Where Firecrawl wins: full-site crawling at scale, more aggressive JS handling with depth and wait controls, better engineering for spider-style use cases. If your job is "crawl this entire docs site," Firecrawl is purpose-built. We compare them directly in MDisBetter vs Firecrawl.

Where Jina Reader wins: API simplicity (prefix any URL with r.jina.ai/), generous free tier, good baseline quality. Hard to beat for one-line developer integration. Our Jina comparison goes deeper.

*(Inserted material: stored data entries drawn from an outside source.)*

import Summits.RiemannHypothesis.RiemannHypothesis.Theorems.WeilTwoPrimeDeflE25OBase
import Summits.RiemannHypothesis.RiemannHypothesis.Theorems.WeilTwoPrimeDeflE25ODataPO29
import Literature.NumberTheory.LFunctions.WeilBlockRowsPZ
import Literature.NumberTheory.LFunctions.WeilBlockRowsFast
import Summits.RiemannHypothesis.RiemannHypothesis.Theorems.WeilLegendreBlocks136DataDn14
import HarnessLib

/-!
# Deflated two-prime certificate E25O: dominance of row 77 of `R = S''_odd(κ') − UᵀU` (factored data)

`WeilCert.checkDomRowPZ` with the materialized augmented block, the factored inverse `weilBlocks136Dn/weilBlocks136Ls` and the Bessel block, by `decide +kernel` row by row. Pure proof file.
-/

set_option linter.dupNamespace false

noncomputable section

namespace Summit.RiemannHypothesis.RiemannHypothesis.Theorems.EvenWinsBeyondArch

open Literature.NumberTheory.LFunctions

set_option maxHeartbeats 0 in
/-- Kernel check of the dominance of row 77 of `R` (odd block, certificate E25O). [folklore] -/
theorem checkDomRowF1_77_weilCertDeflE25O :
    weilCertDeflE25OBase.checkDomRowF weilCertDeflE25OPmO weilBlocks136Dn weilBlocks136Ls weilCertDeflE25OHpO weilCertDeflE25OKappa' 1 77 = true := by
  decide +kernel

/-- Kernel check of the dominance of row 77 of `R` (factored data), from the fast row. [folklore] -/
theorem checkDomRowPZ1_77_weilCertDeflE25O :
    weilCertDeflE25OBase.checkDomRowPZ weilCertDeflE25OPmO weilBlocks136Dn weilBlocks136Ls weilCertDeflE25OHpO weilCertDeflE25OKappa' 1 77 = true :=
  WeilCert.checkDomRowPZ_of_F (by decide) checkDomRowF1_77_weilCertDeflE25O

end Summit.RiemannHypothesis.RiemannHypothesis.Theorems.EvenWinsBeyondArch
import Summits.Ventures.HSemireg.WedgeBox

/-!
# Venture HSemireg — THEOREM K∘T for the box (2/8)

HONEST FRAMING. Part of the Lean index of the computation cell `pub-hsemireg` (seat p3; Sunday enclosure of the
FORMULA-N kernel assets of seats th-7 / th-6, ENCLOSURE-PLAN-p3.md).  Finite-dimensional exterior algebra over a field ONLY:
no variety, no cohomology theory, no semiregularity map is constructed here; nothing here says that HC / HC_CM / HC_AV holds;
no Literature fact is declared or used.  The geometric DICTIONARY (why these ranks are the `HT`-side box ranks of the cell's
STRUCTURE.md §1 / theory/FORMULA-N.md) lives in theory/FORMULA-N-th7.md PART B §A.3 / §N and is NOT asserted in Lean.

THEOREM K∘T for the BOX of two point pairs (FORMULA-N PART A §2.3 / PART B §L; th-7 theory/th7/BoxRank.lean v4 sha256/16
88aeb4a1de514ae6, l.300–527), file 2 of 8 — generators `I n := Fin (4n)` in four blocks `A 0 = X`, `A 1 = Y` (factor 1), `C 0 = X′`,
`C 1 = Y′` (factor 2); the coefficient-matrix box `boxClass c := Σ_{α,β} c α β • E_{A α ∪ C β}` and the HONEST box `fac1 a * fac2 a′`;
ranks of `θ ↦ θ ∧ box` on `⋀^k` in every degree: `4C(2n,k) − 4C(n,k)` (0 < k < n), the degree-n PURITY DROP `4C(2n,n) − 6` on the
decomposable locus, `4C(2n,k) − 4C(n,k−n)` (n < k < 2n), `1` in degrees 0 and 2n; one citable form `finrank_range_wedgeMap_fac_mul_all`
(file 8).  No permutation sign is ever evaluated.  th-7's statements and proofs, unchanged (namespace `HSemiregBox` ↦
`Summit.Ventures.HSemireg.WedgeBox`; this family's Fin-indexed `B K n s` is its own, kept apart from `Wedge.B` / `WedgePair.B` by namespace).
Part I/2: pure and mixed relevant monomials, pivots, dual functionals, linear independence of the images, `range_eq_span_vec`.
-/

open Module Set Set.powersetCard

namespace Summit.Ventures.HSemireg.WedgeBox

variable (K : Type*) [Field K] {n : ℕ}

variable (n)

/-- `k`-subsets of `A_α ∪ C_β` meeting both blocks. -/
def Mix (k : ℕ) (p : Fin 2 × Fin 2) : Finset (Finset (I n)) :=
  ((P n p.1 p.2).powersetCard k) \ (((A n p.1).powersetCard k) ∪ ((C n p.2).powersetCard k))

/-- `k`-subsets of `A_α`. -/
def PureA (k : ℕ) (α : Fin 2) : Finset (Finset (I n)) := (A n α).powersetCard k

/-- `k`-subsets of `C_β`. -/
def PureC (k : ℕ) (β : Fin 2) : Finset (Finset (I n)) := (C n β).powersetCard k

/-- all relevant monomials in degree `k`. -/
def Rel (k : ℕ) : Finset (Finset (I n)) :=
  (Finset.univ.biUnion (Mix n k) ∪ Finset.univ.biUnion (PureA n k)) ∪ Finset.univ.biUnion (PureC n k)

variable {n}

/-- membership in the mixed relevant monomials of the pair `p`. -/
lemma mem_Mix {k : ℕ} {p : Fin 2 × Fin 2} {s : Finset (I n)} :
    s ∈ Mix n k p ↔ s ⊆ P n p.1 p.2 ∧ s.card = k ∧ ¬ s ⊆ A n p.1 ∧ ¬ s ⊆ C n p.2 := by
  simp only [Mix, Finset.mem_sdiff, Finset.mem_powersetCard, Finset.mem_union, not_or, not_and]
  tauto

/-- membership in the pure factor-1 monomials of block `α`. -/
lemma mem_PureA {k : ℕ} {α : Fin 2} {s : Finset (I n)} : s ∈ PureA n k α ↔ s ⊆ A n α ∧ s.card = k :=
  Finset.mem_powersetCard

/-- membership in the pure factor-2 monomials of block `β`. -/
lemma mem_PureC {k : ℕ} {β : Fin 2} {s : Finset (I n)} : s ∈ PureC n k β ↔ s ⊆ C n β ∧ s.card = k :=
  Finset.mem_powersetCard

/-- a relevant monomial is mixed or pure. -/
lemma mem_Rel {k : ℕ} {s : Finset (I n)} :
    s ∈ Rel n k ↔ (∃ p, s ∈ Mix n k p) ∨ (∃ α, s ∈ PureA n k α) ∨ (∃ β, s ∈ PureC n k β) := by
  simp only [Rel, Finset.mem_union, Finset.mem_biUnion, Finset.mem_univ, true_and, or_assoc]

/-- relevant monomials have cardinality `k`. -/
lemma card_of_mem_Rel {k : ℕ} {s : Finset (I n)} (hs : s ∈ Rel n k) : s.card = k := by
  rcases mem_Rel.mp hs with ⟨p, h⟩ | ⟨α, h⟩ | ⟨β, h⟩
  · exact (mem_Mix.mp h).2.1
  · exact (mem_PureA.mp h).2
  · exact (mem_PureC.mp h).2

/-- a relevant monomial lies inside some transversal pair support. -/
lemma subset_P_of_mem_Rel {k : ℕ} {s : Finset (I n)} (hs : s ∈ Rel n k) : ∃ α β, s ⊆ P n α β := by
  rcases mem_Rel.mp hs with ⟨p, h⟩ | ⟨α, h⟩ | ⟨β, h⟩
  · exact ⟨p.1, p.2, (mem_Mix.mp h).1⟩
  · exact ⟨α, 0, (mem_PureA.mp h).1.trans Finset.subset_union_left⟩
  · exact ⟨0, β, (mem_PureC.mp h).1.trans Finset.subset_union_right⟩

/-- a subset of `P α β` misses the other factor-1 block. -/
lemma disjoint_A_of_subset_P {s : Finset (I n)} {α β : Fin 2} (h : s ⊆ P n α β) :
    Disjoint s (A n (other α)) := by
  rw [P] at h
  exact Finset.disjoint_of_subset_left h
    (Finset.disjoint_union_left.mpr ⟨disjoint_A_A n (other_ne α).symm, (disjoint_A_C n (other α) β).symm⟩)

/-- a subset of `P α β` misses the other factor-2 block. -/
lemma disjoint_C_of_subset_P {s : Finset (I n)} {α β : Fin 2} (h : s ⊆ P n α β) :
    Disjoint s (C n (other β)) := by
  rw [P] at h
  exact Finset.disjoint_of_subset_left h
    (Finset.disjoint_union_left.mpr ⟨disjoint_A_C n α (other β), disjoint_C_C n (other_ne β).symm⟩)

/-- canonical factor-1 choice: the block of factor 1 that `s` avoids (preferring `A 0`). -/
noncomputable def αc (s : Finset (I n)) : Fin 2 := if Disjoint s (A n 0) then 0 else 1

/-- canonical factor-2 choice. -/
noncomputable def βc (s : Finset (I n)) : Fin 2 := if Disjoint s (C n 0) then 0 else 1

/-- `s` misses the factor-1 block `αc s` chosen for it. -/
lemma disjoint_A_αc {s : Finset (I n)} (h : ∃ α, Disjoint s (A n α)) : Disjoint s (A n (αc s)) := by
  unfold αc
  split_ifs with h0
  · exact h0
  · obtain ⟨α, hα⟩ := h
    have : α ≠ 0 := by rintro rfl; exact h0 hα
    have : α = 1 := by omega
    rwa [this] at hα

/-- `s` misses the factor-2 block `βc s` chosen for it. -/
lemma disjoint_C_βc {s : Finset (I n)} (h : ∃ β, Disjoint s (C n β)) : Disjoint s (C n (βc s)) := by
  unfold βc
  split_ifs with h0
  · exact h0
  · obtain ⟨β, hβ⟩ := h
    have : β ≠ 0 := by rintro rfl; exact h0 hβ
    have : β = 1 := by omega
    rwa [this] at hβ

/-- every relevant monomial is disjoint from its canonical pair support. -/
lemma disjoint_P_canonical {k : ℕ} {s : Finset (I n)} (hs : s ∈ Rel n k) :
    Disjoint s (P n (αc s) (βc s)) := by
  obtain ⟨α, β, h⟩ := subset_P_of_mem_Rel hs
  rw [disjoint_P_iff]
  exact ⟨disjoint_A_αc ⟨other α, disjoint_A_of_subset_P h⟩, disjoint_C_βc ⟨other β, disjoint_C_of_subset_P h⟩⟩

/-- a `k`-subset (`0 < k`) disjoint from some `P α β` is relevant. -/
lemma mem_Rel_of_disjoint {k : ℕ} {s : Finset (I n)} (hcard : s.card = k) {α β : Fin 2}
    (hd : Disjoint s (P n α β)) : s ∈ Rel n k := by
  -- s lies in the complement A (other α) ∪ C (other β)
  have hsub : s ⊆ P n (other α) (other β) := by
    intro i hi
    rw [disjoint_P_iff] at hd
    have hiA : i ∉ A n α := fun h => (Finset.disjoint_left.mp hd.1) hi h
    have hiC : i ∉ C n β := fun h => (Finset.disjoint_left.mp hd.2) hi h
    rw [P, Finset.mem_union]
    rcases mem_cover n i with ⟨α', h'⟩ | ⟨β', h'⟩
    · left
      have : α' ≠ α := by rintro rfl; exact hiA h'
      rwa [eq_other_of_ne this] at h'
    · right
      have : β' ≠ β := by rintro rfl; exact hiC h'
      rwa [eq_other_of_ne this] at h'
  rw [mem_Rel]
  by_cases hA : s ⊆ A n (other α)
  · exact Or.inr (Or.inl ⟨other α, mem_PureA.mpr ⟨hA, hcard⟩⟩)
  by_cases hC : s ⊆ C n (other β)
  · exact Or.inr (Or.inr ⟨other β, mem_PureC.mpr ⟨hC, hcard⟩⟩)
  · exact Or.inl ⟨(other α, other β), mem_Mix.mpr ⟨hsub, hcard, hA, hC⟩⟩

/-! ### Linear independence of the images of the relevant monomials (dual functionals) -/

section Independence

variable {k : ℕ} (c : Fin 2 → Fin 2 → K)

/-- a relevant monomial as an element of `powersetCard`. -/
def relPc (s : Rel n k) : powersetCard (I n) k := ⟨s.1, by rw [mem_iff]; exact card_of_mem_Rel s.2⟩

/-- coercion of `relPc s` is `s`. -/
@[simp] lemma coe_relPc (s : Rel n k) : ((relPc (n := n) s : powersetCard (I n) k) : Finset (I n)) = s.1 :=
  rfl

/-- the image vectors `E_s ∧ v`, `s` relevant. -/
noncomputable def vec (s : Rel n k) : HT K n := B K n (relPc s) * boxClass K n c

/-- the pivot monomial of a relevant `s`: `s ∪ P(canonical pair)`. -/
noncomputable def piv (s : Rel n k) : Finset (I n) := s.1 ∪ P n (αc s.1) (βc s.1)

/-- the pivot coefficient. -/
noncomputable def pivCoeff (s : Rel n k) : K :=
  c (αc s.1) (βc s.1) * sgn K (relPc s) (Ppc n (αc s.1) (βc s.1))

/-- the pivot coefficient is non-zero when all four box coefficients are. -/
lemma pivCoeff_ne_zero (hc : ∀ α β, c α β ≠ 0) (s : Rel n k) : pivCoeff K c s ≠ 0 := by
  unfold pivCoeff
  refine mul_ne_zero (hc _ _) ((sgn_ne_zero_iff K).mpr ?_)
  exact disjoint_P_canonical s.2

/-- the dual functionals. -/
noncomputable def fnl (s : Rel n k) : Module.Dual K (HT K n) :=
  (pivCoeff K c s)⁻¹ • (B K n).coord (piv s)

/-- the coordinate of `E_{s'} ∧ v` at the pivot of `s` (requires `k < n`). -/
lemma coord_piv_vec (hkn : k < n) (s s' : Rel n k) :
    (B K n).coord (piv s) (vec K c s') = if s' = s then pivCoeff K c s else 0 := by
  classical
  rw [vec, coord_B_mul_boxClass]
  have hcard : s.1.card < n := by rw [card_of_mem_Rel s.2]; exact hkn
  have hds : Disjoint s.1 (P n (αc s.1) (βc s.1)) := disjoint_P_canonical s.2
  -- each term: non-zero only if s' ∪ P α β = piv s with s' disjoint from P α β, forcing everything
  have hterm : ∀ α β, c α β * sgn K (relPc s') (Ppc n α β) *
      (if (relPc (n := n) s').val ∪ P n α β = piv s then (1 : K) else 0) =
      if s' = s ∧ α = αc s.1 ∧ β = βc s.1 then pivCoeff K c s else 0 := by
    intro α β
    by_cases hd : Disjoint (relPc (n := n) s').val (P n α β)
    · by_cases he : (relPc (n := n) s').val ∪ P n α β = piv s
      · -- KEY applies
        obtain ⟨hα, hβ, hss⟩ := key (s := s.1) hcard hds hd he
        have hs's : s' = s := Subtype.ext hss
        rw [if_pos he, mul_one, if_pos ⟨hs's, hα, hβ⟩, pivCoeff, hs's, hα, hβ]
      · rw [if_neg he, mul_zero, if_neg]
        rintro ⟨rfl, rfl, rfl⟩
        exact he rfl
    · rw [sgn_of_not_disjoint K hd, mul_zero, zero_mul, if_neg]
      rintro ⟨rfl, rfl, rfl⟩
      exact hd hds
  simp_rw [hterm]
  by_cases hs : s' = s
  · simp only [hs, true_and, if_true]
    rw [Finset.sum_eq_single (αc s.1) (fun α _ hα => by simp [hα]) (by simp),
      Finset.sum_eq_single (βc s.1) (fun β _ hβ => by simp [hβ]) (by simp)]
    simp
  · simp [hs]

/-- the dual functionals are a dual family to the images of the relevant monomials (`k < n`). -/
lemma fnl_vec (hkn : k < n) (hc : ∀ α β, c α β ≠ 0) (s s' : Rel n k) :
    fnl K c s (vec K c s') = if s' = s then 1 else 0 := by
  rw [fnl, LinearMap.smul_apply, coord_piv_vec K c hkn, smul_eq_mul]
  split_ifs with h
  · exact inv_mul_cancel₀ (pivCoeff_ne_zero K c hc s)
  · exact mul_zero _

/-- the images of the relevant monomials are linearly independent (`k < n`). -/
theorem vec_linearIndependent (hkn : k < n) (hc : ∀ α β, c α β ≠ 0) :
    LinearIndependent K (vec K (n := n) (k := k) c) := by
  apply LinearIndependent.of_pairwise_dual_eq_zero_one _ (fnl K c)
  · intro s s' hss'
    rw [fnl_vec K c hkn hc, if_neg (Ne.symm hss')]
  · intro s
    rw [fnl_vec K c hkn hc, if_pos rfl]

/-! ### The range is spanned by the images of the relevant monomials. -/

/-- the range of `θ ↦ θ ∧ boxClass` on `⋀^k` is spanned by the images of the relevant monomials. -/
theorem range_eq_span_vec :
    LinearMap.range (wedgeMap K n k (boxClass K n c)) = Submodule.span K (Set.range (vec K (n := n) (k := k) c)) := by
  apply le_antisymm
  · rw [range_wedgeMap, Submodule.span_le]
    rintro _ ⟨s, rfl⟩
    rw [SetLike.mem_coe]
    change B K n s * boxClass K n c ∈ _
    by_cases hrel : ∃ α β, Disjoint s.val (P n α β)
    · obtain ⟨α, β, hd⟩ := hrel
      have hs : (s : Finset (I n)) ∈ Rel n k := mem_Rel_of_disjoint (card_eq s) hd
      have : B K n s * boxClass K n c = vec K c ⟨s, hs⟩ := rfl
      rw [this]
      exact Submodule.subset_span ⟨_, rfl⟩
    · -- every term vanishes
      simp only [not_exists] at hrel
      rw [B_mul_boxClass]
      refine Submodule.sum_mem _ fun α _ => Submodule.sum_mem _ fun β _ => ?_
      rw [sgn_of_not_disjoint K (hrel α β), mul_zero, zero_smul]
      exact Submodule.zero_mem _
  · rw [Submodule.span_le]
    rintro _ ⟨s, rfl⟩
    rw [SetLike.mem_coe, vec]
    have := LinearMap.mem_range_self (wedgeMap K n k (boxClass K n c))
      ⟨B K n (relPc s), B_mem_exteriorPower K (relPc s)⟩
    rwa [wedgeMap_apply] at this

/-- rank = number of relevant monomials (`k < n`). -/
theorem finrank_range_eq_card_Rel (hkn : k < n) (hc : ∀ α β, c α β ≠ 0) :
    Module.finrank K (LinearMap.range (wedgeMap K n k (boxClass K n c))) = (Rel n k).card := by
  rw [range_eq_span_vec K c, finrank_span_eq_card (vec_linearIndependent K c hkn hc), Fintype.card_coe]

end Independence

/-! ### Counting the relevant monomials: `card Rel = 4·C(2n,k) − 4·C(n,k)` for `0 < k`. -/

end Summit.Ventures.HSemireg.WedgeBox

Where html2text wins: local execution, zero dependency on any service, free forever. Quality is the worst of the bunch on modern web pages, but if your input is server-rendered HTML you control, it's a perfectly fine choice.

The verdict

For most users converting one or many URLs to LLM-ready Markdown, MDisBetter, Firecrawl, and Jina Reader are the three serious options. The choice between them is positioning more than quality:

For RAG pipelines specifically, see the URL-to-Markdown for RAG guidance page and the runnable Trafilatura-based recipe in scrape a website to Markdown for RAG.

Frequently asked questions

Why did MDisBetter and Firecrawl tie at 19/20?
Different strengths cancel out. MDisBetter scored higher on code-block formatting (better language-tag preservation across documentation sites). Firecrawl scored higher on JS handling (more aggressive waiting and depth control on heavy SPAs). Net total is identical; the right pick depends on your workload.
Did html2text really score so low, or is the test biased toward modern pages?
html2text is excellent for what it does — convert clean server-rendered HTML to Markdown locally. Modern web is mostly not that. On the test corpus (representative of real-world URL-to-Markdown work), JS-rendered pages and ad-laden sites dominate, and html2text was designed for an earlier era. Different test corpus, different score.
How often do these scores change as tools update?
Quarterly is a reasonable refresh cadence. The leading tools (MDisBetter, Firecrawl, Jina) all push improvements monthly. Specific scores can shift; the broad ranking has been stable for the past year and is likely to remain stable.